The Logic of Effective Altruism - sergeant3
http://bostonreview.net/forum/peter-singer-logic-effective-altruism

======
UhUhUhUh
As 99% of all human beings know full well that caring for one another is the
bedrock of moral as well as a, hopefully obvious, survival need, the question
is, and has always been, to understand why so many of us, or all of us under
some circumstances, seem to ignore this imperative. Hic rhodus, hic salta.

------
ewzimm
Judging the effectiveness of organizations and actions is definitely useful,
but this summary seems to ignore the complexities inherent in ethical
decisions. It seems to me that the most important problems we have to address
are various forms of mental illnesses and deficiencies in thinking. We
certainly have the resources and technology to give everyone a good, safe, an
healthy life, and yet the political and social realities of the world drive
people to harm each other and themselves.

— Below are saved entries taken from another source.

import Summits.RiemannHypothesis.RiemannHypothesis.Theorems.WeilFormatCDataO106FrontData
import Summits.RiemannHypothesis.RiemannHypothesis.Theorems.S2FormatCE0
import Literature.NumberTheory.LFunctions.YoshidaWindowGramTailMSSines
import Literature.NumberTheory.LFunctions.YoshidaWindowGramMiddleJBox
import Literature.NumberTheory.LFunctions.YoshidaWindowGramTailJFactoredScaled
import Literature.NumberTheory.LFunctions.YoshidaWindowGramTailMSFactored
import Literature.NumberTheory.LFunctions.YoshidaWindowGramTailJDiagTight
import Summits.RiemannHypothesis.RiemannHypothesis.Theorems.FormatCPsdBands
import Summits.RiemannHypothesis.RiemannHypothesis.Theorems.WeilFormatCDiagShift
import Summits.RiemannHypothesis.RiemannHypothesis.Theorems.FormatCPsdSymmBands
import HarnessLib

/-!
# Format C kernel rung `O106` (a = 53/50, column-band layout): odd sector: Schur rows 251…252 (lower triangle) of `M − U₁ − U₂` enclosed by `DS` within `rho`·2^-310 (kernel certificates)

Window `a = 53/50`; prime powers in the window: 2, 3, 2^2, 5, 7, 2^3; prime constant A = 2358/1000 (`WeilFormatC.primeCoeff_form_ge_cells_1098`); evaluator parameters S = 2^320, Kpi 160, Kser 190, kred 8, Kexp 55, J 150; full table modes < 321; light column table modes < 2051; units 2^-310 (Schur entries), 2^-154 (column digits, width 157), 2^-148 (tail-factor digits, width 151), 2^-64 (reciprocal weights), 2^-40 (tail base); order-J tail J = 4, θ = 1/2048, η = 1/10 | 4/1.
Design row: sr-gb-rung-b B g21 hp odd λ-run (parity CELL 15 L-side, the first window PAST the (log 8)/2 resonance): a = 53/50, SIX prime powers 2,3,4,5,7,8 (kmax 8), A = 2358/1000 (WeilFormatC.primeCoeff_form_ge_cells_1098), μ = 2^-103, odd 320/640/2048, kit precision S 2^320 / c 310 / Kpi 160 / Kser 190 / Kexp 55 / J 150; pairs with A g24 trialUpper1035sharp = 21e-33; see HOME(B)/CELL14-LSIDE-B-g21.md §4. Generated by sr-gb-rung-a prover A g22 with rh-explicit-weil-2 gen7's generator extended for the odd λ-run (--sector odd --mu-log2; HOME(A)/code-g22/gen7/gramgen7.py sha16 b21c15hp1060001) from `#eval` of the tree's `Encl` functions; every datum is re-verified by the kernel in the theorem files (`decide +kernel`). Helper data of the rh-explicit Weil-positivity programme (format C, K-CELL-2), RH-free. [cite: Yoshida1992HermitianForms, §5 (5.15)-(5.16) p. 301; §7 pp. 305–312]
-/

set_option linter.dupNamespace false
set_option exponentiation.threshold 1024
set_option maxRecDepth 200000

namespace Summit.RiemannHypothesis.RiemannHypothesis.Theorems.WeilFormatCData.O106CBOdd
open Literature.NumberTheory.LFunctions Literature.NumberTheory.LFunctions.Yoshida1992 Encl Literature.Analysis.ValidatedNumerics.NumericsMP
open Summit.RiemannHypothesis.RiemannHypothesis.Theorems.WeilFormatCData.O106

/-- kernel: Schur rows `[251, 253)` (columns `j ≤ i`). -/
theorem tS251 : checkSchurBandG (2 ^ 320) 310 O106CBOdd.rho O106.C O106.tab true 320 (subBoxCB (2 ^ 320) 157 320 154 64 O106CBOdd.ρc O106CBOdd.XP O106CBOdd.Pd O106CBOdd.v O106CBOdd.V 151 8 148 148 O106CBOdd.ρφ O106CBOdd.ρψ O106CBOdd.ΦP O106CBOdd.ΨP O106CBOdd.Pφ O106CBOdd.Pψ (fun i ↦ (dMidOBox (2 ^ 320) O106.C O106.F (tget O106.tab (i + 1)) 1 1024 320 4 O106.momO i).add (dgJoBoxT (2 ^ 320) O106.C O106.F (tget O106.tab (i + 1)) 40 1593215978434 320 2048 4 1 2048 i))) O106CBOdd.DS true 251 2 = true := by
  decide +kernel

end Summit.RiemannHypothesis.RiemannHypothesis.Theorems.WeilFormatCData.O106CBOdd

There's certainly a need for triage in addressing the immediate damage to
people, but the larger goal of creating a world in which people choose not to
sabotage their communities requires a lot of creative thinking. We don't know
what it will take to create that world, but abstractions like art and music
seem to go a long way toward helping people find the mental clarity they need
to make good decisions. So while we should absolutely try to live effectively,
we should also consider that long-term social benefits come from developing
impractical but enjoyable habits which promote mental health and wellbeing.